Start of Block

/-- [folklore] **WINDOW SIZE OF `G` NEAR THE SHELL**: with `|g| ≤ U₀` everywhere, `|g(v)| ≤ C₂/‖v‖∞²` off the origin and `|G − g| ≤ e₀` everywhere, for
`‖w‖∞ = r + 1` (any `r`) and `‖s‖∞ ≤ 1`: `|G(w+s)| ≤ 4(U₀ + C₂)/(r+1)² + e₀`. -/
theorem abs_G_shift_le_window (hU0 : 0 ≤ U0) (hC2 : 0 ≤ C2) (hgU : ∀ v, |g v| ≤ U0) (hg2 : ∀ v : Pt, v ≠ 0 → |g v| ≤ C2 / (supNorm v : ℝ) ^ 2)
    (h0 : ∀ v, |G v - g v| ≤ e0) (hw : w ∈ annulus 4 r (r + 1)) (hs : (supNorm s : ℝ) ≤ 1) :
    |G (w + s)| ≤ 4 * (U0 + C2) / ((r : ℝ) + 1) ^ 2 + e0 := by
  have hsplit : |G (w + s)| ≤ |g (w + s)| + e0 := by
    have h := h0 (w + s)
    have : |G (w + s)| ≤ |g (w + s)| + |G (w + s) - g (w + s)| := by
      calc |G (w + s)| = |g (w + s) + (G (w + s) - g (w + s))| := by ring_nf
        _ ≤ |g (w + s)| + |G (w + s) - g (w + s)| := abs_add_le _ _
    linarith
  have hg : |g (w + s)| ≤ 4 * (U0 + C2) / ((r : ℝ) + 1) ^ 2 := by
    rcases Nat.eq_zero_or_pos r with hr0 | hr1
    · subst hr0
      have := hgU (w + s)
      simp only [Nat.cast_zero, zero_add, one_pow, div_one]
      linarith
    · have h2 := (hg2 _ (shift_ge hr1 hw hs).2).trans (inv_pow_shift_le hr1 hw hs hC2 2)
      have h3 : C2 * 2 ^ 2 / ((r : ℝ) + 1) ^ 2 ≤ 4 * (U0 + C2) / ((r : ℝ) + 1) ^ 2 :=
        div_le_div_of_nonneg_right (by nlinarith) (by positivity)
      exact h2.trans h3
  linarith

/-- [folklore] **WINDOW SIZE OF A FIRST DIFFERENCE OF `G` NEAR THE SHELL**: with `|g| ≤ U₀`, `|F_ρ g(v)| ≤ C₃/‖v‖∞³` off the origin and
`|F_ρ(G − g)| ≤ e₁` everywhere: `|G(w+s+e_ρ) − G(w+s)| ≤ 8(2U₀ + C₃)/(r+1)³ + e₁`. -/
theorem abs_dG_shift_le_window (hU0 : 0 ≤ U0) (hC3 : 0 ≤ C3) (hgU : ∀ v, |g v| ≤ U0)
    (hg3 : ∀ v : Pt, v ≠ 0 → ∀ ρ : Fin 4, |g (v + unitVec ρ) - g v| ≤ C3 / (supNorm v : ℝ) ^ 3)
    (h1 : ∀ v (ρ : Fin 4), |(G (v + unitVec ρ) - g (v + unitVec ρ)) - (G v - g v)| ≤ e1)
    (hw : w ∈ annulus 4 r (r + 1)) (hs : (supNorm s : ℝ) ≤ 1) (ρ : Fin 4) :
    |G (w + s + unitVec ρ) - G (w + s)| ≤ 8 * (2 * U0 + C3) / ((r : ℝ) + 1) ^ 3 + e1 := by
  have hsplit : |G (w + s + unitVec ρ) - G (w + s)| ≤ |g (w + s + unitVec ρ) - g (w + s)| + e1 := by
    have h := h1 (w + s) ρ
    have : |G (w + s + unitVec ρ) - G (w + s)| ≤ |g (w + s + unitVec ρ) - g (w + s)| +
        |(G (w + s + unitVec ρ) - g (w + s + unitVec ρ)) - (G (w + s) - g (w + s))| := by
      calc |G (w + s + unitVec ρ) - G (w + s)|
          = |(g (w + s + unitVec ρ) - g (w + s)) + ((G (w + s + unitVec ρ) - g (w + s + unitVec ρ)) - (G (w + s) - g (w + s)))| := by
            ring_nf
        _ ≤ _ := abs_add_le _ _
    linarith
  have hg : |g (w + s + unitVec ρ) - g (w + s)| ≤ 8 * (2 * U0 + C3) / ((r : ℝ) + 1) ^ 3 := by
    rcases Nat.eq_zero_or_pos r with hr0 | hr1
    · subst hr0
      have ha := hgU (w + s + unitVec ρ)
      have hb := hgU (w + s)
      have : |g (w + s + unitVec ρ) - g (w + s)| ≤ U0 + U0 := (abs_sub _ _).trans (add_le_add ha hb)
      simp only [Nat.cast_zero, zero_add, one_pow, div_one]
      linarith
    · have h2 := (hg3 _ (shift_ge hr1 hw hs).2 ρ).trans (inv_pow_shift_le hr1 hw hs hC3 3)
      have h3 : C3 * 2 ^ 3 / ((r : ℝ) + 1) ^ 3 ≤ 8 * (2 * U0 + C3) / ((r : ℝ) + 1) ^ 3 :=
        div_le_div_of_nonneg_right (by nlinarith) (by positivity)
      exact h2.trans h3
  linarith

/-- [folklore] **EXTERIOR SIZE OF `G` NEAR THE SHELL** (`r ≥ 1`): from `d0` with rate `c ≥ 0`, `|G(w+s)| ≤ 4A₀e^{c}·e^{−c(r+1)}/(r+1)²`. -/
theorem abs_G_shift_le_tail (hA0 : 0 ≤ A0) (hc : 0 ≤ c)
    (d0 : ∀ v : Pt, v ≠ 0 → |G v| ≤ A0 * Real.exp (-c * supNorm v) / (supNorm v : ℝ) ^ 2)
    (hr : 1 ≤ r) (hw : w ∈ annulus 4 r (r + 1)) (hs : (supNorm s : ℝ) ≤ 1) :
    |G (w + s)| ≤ 4 * A0 * Real.exp c * Real.exp (-c * ((r : ℝ) + 1)) / ((r : ℝ) + 1) ^ 2 := by
  obtain ⟨hge, hne⟩ := shift_ge hr hw hs
  have h := d0 _ hne
  have hexp := exp_shift_le hr hw hs hc
  have hpow := inv_pow_shift_le hr hw hs hA0 2
  have hr1 : (1 : ℝ) ≤ (r : ℝ) := by exact_mod_cast hr
  have hsn : (0 : ℝ) < supNorm (w + s) := by linarith
  calc |G (w + s)| ≤ A0 * Real.exp (-c * supNorm (w + s)) / (supNorm (w + s) : ℝ) ^ 2 := h
    _ ≤ A0 * (Real.exp c * Real.exp (-c * ((r : ℝ) + 1))) / (supNorm (w + s) : ℝ) ^ 2 := by gcongr
    _ = (Real.exp c * Real.exp (-c * ((r : ℝ) + 1))) * (A0 / (supNorm (w + s) : ℝ) ^ 2) := by ring
    _ ≤ (Real.exp c * Real.exp (-c * ((r : ℝ) + 1))) * (A0 * 2 ^ 2 / ((r : ℝ) + 1) ^ 2) :=
        mul_le_mul_of_nonneg_left hpow (by positivity)
    _ = 4 * A0 * Real.exp c * Real.exp (-c * ((r : ℝ) + 1)) / ((r : ℝ) + 1) ^ 2 := by ring

/-- [folklore] … the same with the exponential dropped: `|G(w+s)| ≤ 4A₀/(r+1)²`. -/
theorem abs_G_shift_le_tail' (hA0 : 0 ≤ A0) (hc : 0 ≤ c)
    (d0 : ∀ v : Pt, v ≠ 0 → |G v| ≤ A0 * Real.exp (-c * supNorm v) / (supNorm v : ℝ) ^ 2)
    (hr : 1 ≤ r) (hw : w ∈ annulus 4 r (r + 1)) (hs : (supNorm s : ℝ) ≤ 1) :
    |G (w + s)| ≤ 4 * A0 / ((r : ℝ) + 1) ^ 2 := by
  obtain ⟨hge, hne⟩ := shift_ge hr hw hs
  have hr1 : (1 : ℝ) ≤ (r : ℝ) := by exact_mod_cast hr
  have hr0 : (0 : ℝ) < r := by linarith
  have h := (d0 _ hne).trans (SquareTable.decay_le_pow 2 hA0 hc hr0 hge)
  exact h.trans ((SquareTable.pow_shift_le 2 hA0 hr1).trans (le_of_eq (by ring)))

/-- [folklore] **EXTERIOR SIZE OF A FIRST DIFFERENCE OF `G` NEAR THE SHELL** (`r ≥ 1`): `|G(w+s+e_ρ) − G(w+s)| ≤ 8A₁e^{c}·e^{−c(r+1)}/(r+1)³`. -/
theorem abs_dG_shift_le_tail (hA1 : 0 ≤ A1) (hc : 0 ≤ c)
    (d1 : ∀ v : Pt, v ≠ 0 → ∀ ρ : Fin 4, |G (v + unitVec ρ) - G v| ≤ A1 * Real.exp (-c * supNorm v) / (supNorm v : ℝ) ^ 3)
    (hr : 1 ≤ r) (hw : w ∈ annulus 4 r (r + 1)) (hs : (supNorm s : ℝ) ≤ 1) (ρ : Fin 4) :
    |G (w + s + unitVec ρ) - G (w + s)| ≤ 8 * A1 * Real.exp c * Real.exp (-c * ((r : ℝ) + 1)) / ((r : ℝ) + 1) ^ 3 := by
  obtain ⟨hge, hne⟩ := shift_ge hr hw hs
  have h := d1 _ hne ρ
  have hexp := exp_shift_le hr hw hs hc
  have hpow := inv_pow_shift_le hr hw hs hA1 3
  calc |G (w + s + unitVec ρ) - G (w + s)| ≤ A1 * Real.exp (-c * supNorm (w + s)) / (supNorm (w + s) : ℝ) ^ 3 := h
    _ ≤ A1 * (Real.exp c * Real.exp (-c * ((r : ℝ) + 1))) / (supNorm (w + s) : ℝ) ^ 3 := by gcongr
    _ = (Real.exp c * Real.exp (-c * ((r : ℝ) + 1))) * (A1 / (supNorm (w + s) : ℝ) ^ 3) := by ring
    _ ≤ (Real.exp c * Real.exp (-c * ((r : ℝ) + 1))) * (A1 * 2 ^ 3 / ((r : ℝ) + 1) ^ 3) :=
        mul_le_mul_of_nonneg_left hpow (by positivity)
    _ = 8 * A1 * Real.exp c * Real.exp (-c * ((r : ℝ) + 1)) / ((r : ℝ) + 1) ^ 3 := by ring

/-- [folklore] … the same with the exponential dropped: `|G(w+s+e_ρ) − G(w+s)| ≤ 8A₁/(r+1)³`. -/
theorem abs_dG_shift_le_tail' (hA1 : 0 ≤ A1) (hc : 0 ≤ c)
    (d1 : ∀ v : Pt, v ≠ 0 → ∀ ρ : Fin 4, |G (v + unitVec ρ) - G v| ≤ A1 * Real.exp (-c * supNorm v) / (supNorm v : ℝ) ^ 3)
    (hr : 1 ≤ r) (hw : w ∈ annulus 4 r (r + 1)) (hs : (supNorm s : ℝ) ≤ 1) (ρ : Fin 4) :
    |G (w + s + unitVec ρ) - G (w + s)| ≤ 8 * A1 / ((r : ℝ) + 1) ^ 3 := by
  obtain ⟨hge, hne⟩ := shift_ge hr hw hs
  have hr1 : (1 : ℝ) ≤ (r : ℝ) := by exact_mod_cast hr
  have hr0 : (0 : ℝ) < r := by linarith
  have h := (d1 _ hne ρ).trans (SquareTable.decay_le_pow 3 hA1 hc hr0 hge)
  exact h.trans ((SquareTable.pow_shift_le 3 hA1 hr1).trans (le_of_eq (by ring)))

/-- [folklore] The unit shifts used below have `‖s‖∞ ≤ 1`. -/
theorem supNorm_shifts_le_one (hμν : μ ≠ ν) :
    (supNorm (0 : Pt) : ℝ) ≤ 1 ∧ (supNorm (unitVec μ : Pt) : ℝ) ≤ 1 ∧ (supNorm (unitVec ν : Pt) : ℝ) ≤ 1 ∧
      (supNorm (unitVec ν + unitVec μ : Pt) : ℝ) ≤ 1 ∧ (supNorm (-unitVec ν : Pt) : ℝ) ≤ 1 := by
  refine ⟨by simp [supNorm_eq_zero_iff.mpr rfl], by rw [supNorm_unitVec]; simp, by rw [supNorm_unitVec]; simp, ?_, ?_⟩
  · rw [add_comm, TwoPowerLegs.supNorm_unitVec_add hμν]; simp
  · have : supNorm (-unitVec ν : Pt) = supNorm (unitVec ν : Pt) := by
      unfold DyadicShell.supNorm; simp
    rw [this, supNorm_unitVec]; simp

end Pointwise

/-! ## §3 Lattice-sum plumbing: finite sums from window shells + exterior pointwise tails; summation by parts on `ℤ⁴` -/

section Plumbing

/-- [folklore] `x^k·e^{−a x} ≤ k!/a^k` for `x ≥ 0`, `a > 0` (from `(ax)^k/k! ≤ e^{ax}`). -/
theorem pow_mul_exp_neg_le {x a : ℝ} (hx : 0 ≤ x) (ha : 0 < a) (k : ℕ) :
    x ^ k * Real.exp (-a * x) ≤ (Nat.factorial k : ℝ) / a ^ k := by
  have h := Real.pow_div_factorial_le_exp (a * x) (mul_nonneg ha.le hx) k
  have hfac : (0 : ℝ) < Nat.factorial k := by exact_mod_cast Nat.factorial_pos k
  have hak : (0 : ℝ) < a ^ k := pow_pos ha k
  rw [div_le_iff₀ hfac, mul_pow] at h
  rw [show -a * x = -(a * x) by ring, Real.exp_neg, le_div_iff₀ hak]
  have hexp := Real.exp_pos (a * x)
  calc x ^ k * (Real.exp (a * x))⁻¹ * a ^ k = (a ^ k * x ^ k) / Real.exp (a * x) := by
        rw [div_eq_mul_inv]; ring
    _ ≤ (Real.exp (a * x) * Nat.factorial k) / Real.exp (a * x) := div_le_div_of_nonneg_right h hexp.le
    _ = Nat.factorial k := by field_simp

End of Block

Problem requirements:
Output the lines of the records above exactly as they appear, from the line containing "(hx : 0 ≤ x) (ha" through the line containing "have hfac : (0".

Expected answer:
theorem pow_mul_exp_neg_le {x a : ℝ} (hx : 0 ≤ x) (ha : 0 < a) (k : ℕ) :
    x ^ k * Real.exp (-a * x) ≤ (Nat.factorial k : ℝ) / a ^ k := by
  have h := Real.pow_div_factorial_le_exp (a * x) (mul_nonneg ha.le hx) k
  have hfac : (0 : ℝ) < Nat.factorial k := by exact_mod_cast Nat.factorial_pos k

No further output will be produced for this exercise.